Segment Start: Exercise material

/-- **The two anticommuting elements of order `4`.**  Let `g ∈ GL₂(𝔽₃)` have order `8`
(`g⁸ = 1 ≠ g⁴`) and let `k` be an involution of determinant `-1` (the shape of complex
conjugation).  Then `x = g²` (of order `4`, `x² = -1`) anticommutes with `k g` or with
`k x k`: the subgroup `⟨g, k⟩` is the normaliser of the non-split Cartan `⟨g⟩` (semidihedral of
order `16`, `k g k = g³`, so `k x k = -x` and `x (k g) = -(k g) x`) or all of `GL₂(𝔽₃)` (then
`k x k ∉ ⟨x⟩` is another element of order `4` of the quaternion group `SL₂(𝔽₃)₂`, and two such
anticommute); `k ∈ ⟨g⟩` is impossible as the involution `-1 = g⁴` of `⟨g⟩` has determinant
`1`.  Proved as a finite check over the pairs `g = (a b; c d)`, `k = (p q; r s)` of `M₂(𝔽₃)`
(the hypotheses on `g` are tested before `k` is enumerated). [folklore] -/
theorem anticommute_of_pow_eight_eq_one (g k : Matrix (Fin 2) (Fin 2) (ZMod 3))
    (h8 : g ^ 8 = 1) (h4 : g ^ 4 ≠ 1) (hk : k ^ 2 = 1) (hdk : k.det = -1) :
    g ^ 2 * (k * g) = -(k * g * g ^ 2) ∨
      g ^ 2 * (k * g ^ 2 * k) = -(k * g ^ 2 * k * g ^ 2) := by
  obtain ⟨a, b, c, d, rfl⟩ : ∃ a b c d : ZMod 3, g = !![a, b; c, d] :=
    ⟨_, _, _, _, Matrix.eta_fin_two g⟩
  obtain ⟨p, q, r, s, rfl⟩ : ∃ p q r s : ZMod 3, k = !![p, q; r, s] :=
    ⟨_, _, _, _, Matrix.eta_fin_two k⟩
  rw [Matrix.det_fin_two_of] at hdk
  revert p q r s
  revert a b c d
  decide +kernel

/-- **Anticommuting operators have no common eigenvector** (over a field `B ⊇ 𝔽₃`, so of
characteristic `≠ 2`): if `x² = -1`, `x y = -y x` and `y` is invertible, a common eigenvector
`v` (`x v = μ v`, `y v = ν v`) would give `μ² = -1`, `ν ≠ 0` and `2 μ ν v = (x y + y x) v = 0`.
[folklore] -/
theorem false_of_mulVec_eq_smul_of_anticommute {B : Type*} [Field B] (f : ZMod 3 →+* B)
    {x y : Matrix (Fin 2) (Fin 2) (ZMod 3)} (hx : x * x = -1) (hxy : x * y = -(y * x))
    (hy : y.det ≠ 0) {v : Fin 2 → B} (hv : v ≠ 0) {μ ν : B}
    (hμ : x.map f *ᵥ v = μ • v) (hν : y.map f *ᵥ v = ν • v) : False := by
  -- `μ² = -1`, so `μ ≠ 0`
  have hμ2 : μ * μ = -1 := by
    have h1 : (x.map f) *ᵥ ((x.map f) *ᵥ v) = (μ * μ) • v := by
      rw [hμ, mulVec_smul, hμ, smul_smul]
    rw [mulVec_mulVec, ← Matrix.map_mul, hx, Matrix.map_neg f (map_neg f),
      Matrix.map_one f (map_zero f) (map_one f), neg_mulVec, one_mulVec] at h1
    have h2 : (μ * μ + 1) • v = 0 := by rw [add_smul, one_smul, ← h1, neg_add_cancel]
    rcases smul_eq_zero.mp h2 with h | h
    · exact eq_neg_of_add_eq_zero_left h
    · exact absurd h hv
  have hμ0 : μ ≠ 0 := by
    rintro rfl
    rw [mul_zero] at hμ2
    exact one_ne_zero (neg_eq_zero.mp hμ2.symm)
  -- `ν ≠ 0` as `y` is invertible
  have hν0 : ν ≠ 0 := by
    rintro rfl
    rw [zero_smul] at hν
    have h1 : (y.map f).det = 0 := Matrix.exists_mulVec_eq_zero_iff.mp ⟨v, hv, hν⟩
    have h2 : f y.det = 0 := by rw [RingHom.map_det, RingHom.mapMatrix_apply, h1]
    exact hy ((map_eq_zero f).mp h2)
  -- `(x y) v = ν μ v = -(μ ν v)`
  have h1 : (x * y).map f *ᵥ v = (μ * ν) • v := by
    rw [Matrix.map_mul, ← mulVec_mulVec, hν, mulVec_smul, hμ, smul_smul, mul_comm]
  have h2 : (x * y).map f *ᵥ v = -((μ * ν) • v) := by
    rw [hxy, Matrix.map_neg f (map_neg f), neg_mulVec, Matrix.map_mul, ← mulVec_mulVec, hμ,
      mulVec_smul, hν, smul_smul]
  have h3 : (2 * (μ * ν)) • v = 0 := by
    rw [two_mul, add_smul]
    nth_rw 1 [← h1]
    rw [h2, neg_add_cancel]
  have h2B : (2 : B) ≠ 0 := by
    have : (2 : B) = f 2 := by rw [map_ofNat]
    rw [this]
    exact (_root_.map_ne_zero f).mpr (by decide)
  rcases smul_eq_zero.mp h3 with h | h
  · exact mul_ne_zero h2B (mul_ne_zero hμ0 hν0) h
  · exact hv h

Segment End: Exercise material

Work instruction =
Would you please copy exactly the part of the entries above that begins at the line containing "revert p q r s" and ends at the line containing "rw [two_mul, add_smul]", both lines included?

Result =
  revert p q r s
  revert a b c d
  decide +kernel

/-- **Anticommuting operators have no common eigenvector** (over a field `B ⊇ 𝔽₃`, so of
characteristic `≠ 2`): if `x² = -1`, `x y = -y x` and `y` is invertible, a common eigenvector
`v` (`x v = μ v`, `y v = ν v`) would give `μ² = -1`, `ν ≠ 0` and `2 μ ν v = (x y + y x) v = 0`.
[folklore] -/
theorem false_of_mulVec_eq_smul_of_anticommute {B : Type*} [Field B] (f : ZMod 3 →+* B)
    {x y : Matrix (Fin 2) (Fin 2) (ZMod 3)} (hx : x * x = -1) (hxy : x * y = -(y * x))
    (hy : y.det ≠ 0) {v : Fin 2 → B} (hv : v ≠ 0) {μ ν : B}
    (hμ : x.map f *ᵥ v = μ • v) (hν : y.map f *ᵥ v = ν • v) : False := by
  -- `μ² = -1`, so `μ ≠ 0`
  have hμ2 : μ * μ = -1 := by
    have h1 : (x.map f) *ᵥ ((x.map f) *ᵥ v) = (μ * μ) • v := by
      rw [hμ, mulVec_smul, hμ, smul_smul]
    rw [mulVec_mulVec, ← Matrix.map_mul, hx, Matrix.map_neg f (map_neg f),
      Matrix.map_one f (map_zero f) (map_one f), neg_mulVec, one_mulVec] at h1
    have h2 : (μ * μ + 1) • v = 0 := by rw [add_smul, one_smul, ← h1, neg_add_cancel]
    rcases smul_eq_zero.mp h2 with h | h
    · exact eq_neg_of_add_eq_zero_left h
    · exact absurd h hv
  have hμ0 : μ ≠ 0 := by
    rintro rfl
    rw [mul_zero] at hμ2
    exact one_ne_zero (neg_eq_zero.mp hμ2.symm)
  -- `ν ≠ 0` as `y` is invertible
  have hν0 : ν ≠ 0 := by
    rintro rfl
    rw [zero_smul] at hν
    have h1 : (y.map f).det = 0 := Matrix.exists_mulVec_eq_zero_iff.mp ⟨v, hv, hν⟩
    have h2 : f y.det = 0 := by rw [RingHom.map_det, RingHom.mapMatrix_apply, h1]
    exact hy ((map_eq_zero f).mp h2)
  -- `(x y) v = ν μ v = -(μ ν v)`
  have h1 : (x * y).map f *ᵥ v = (μ * ν) • v := by
    rw [Matrix.map_mul, ← mulVec_mulVec, hν, mulVec_smul, hμ, smul_smul, mul_comm]
  have h2 : (x * y).map f *ᵥ v = -((μ * ν) • v) := by
    rw [hxy, Matrix.map_neg f (map_neg f), neg_mulVec, Matrix.map_mul, ← mulVec_mulVec, hμ,
      mulVec_smul, hν, smul_smul]
  have h3 : (2 * (μ * ν)) • v = 0 := by
    rw [two_mul, add_smul]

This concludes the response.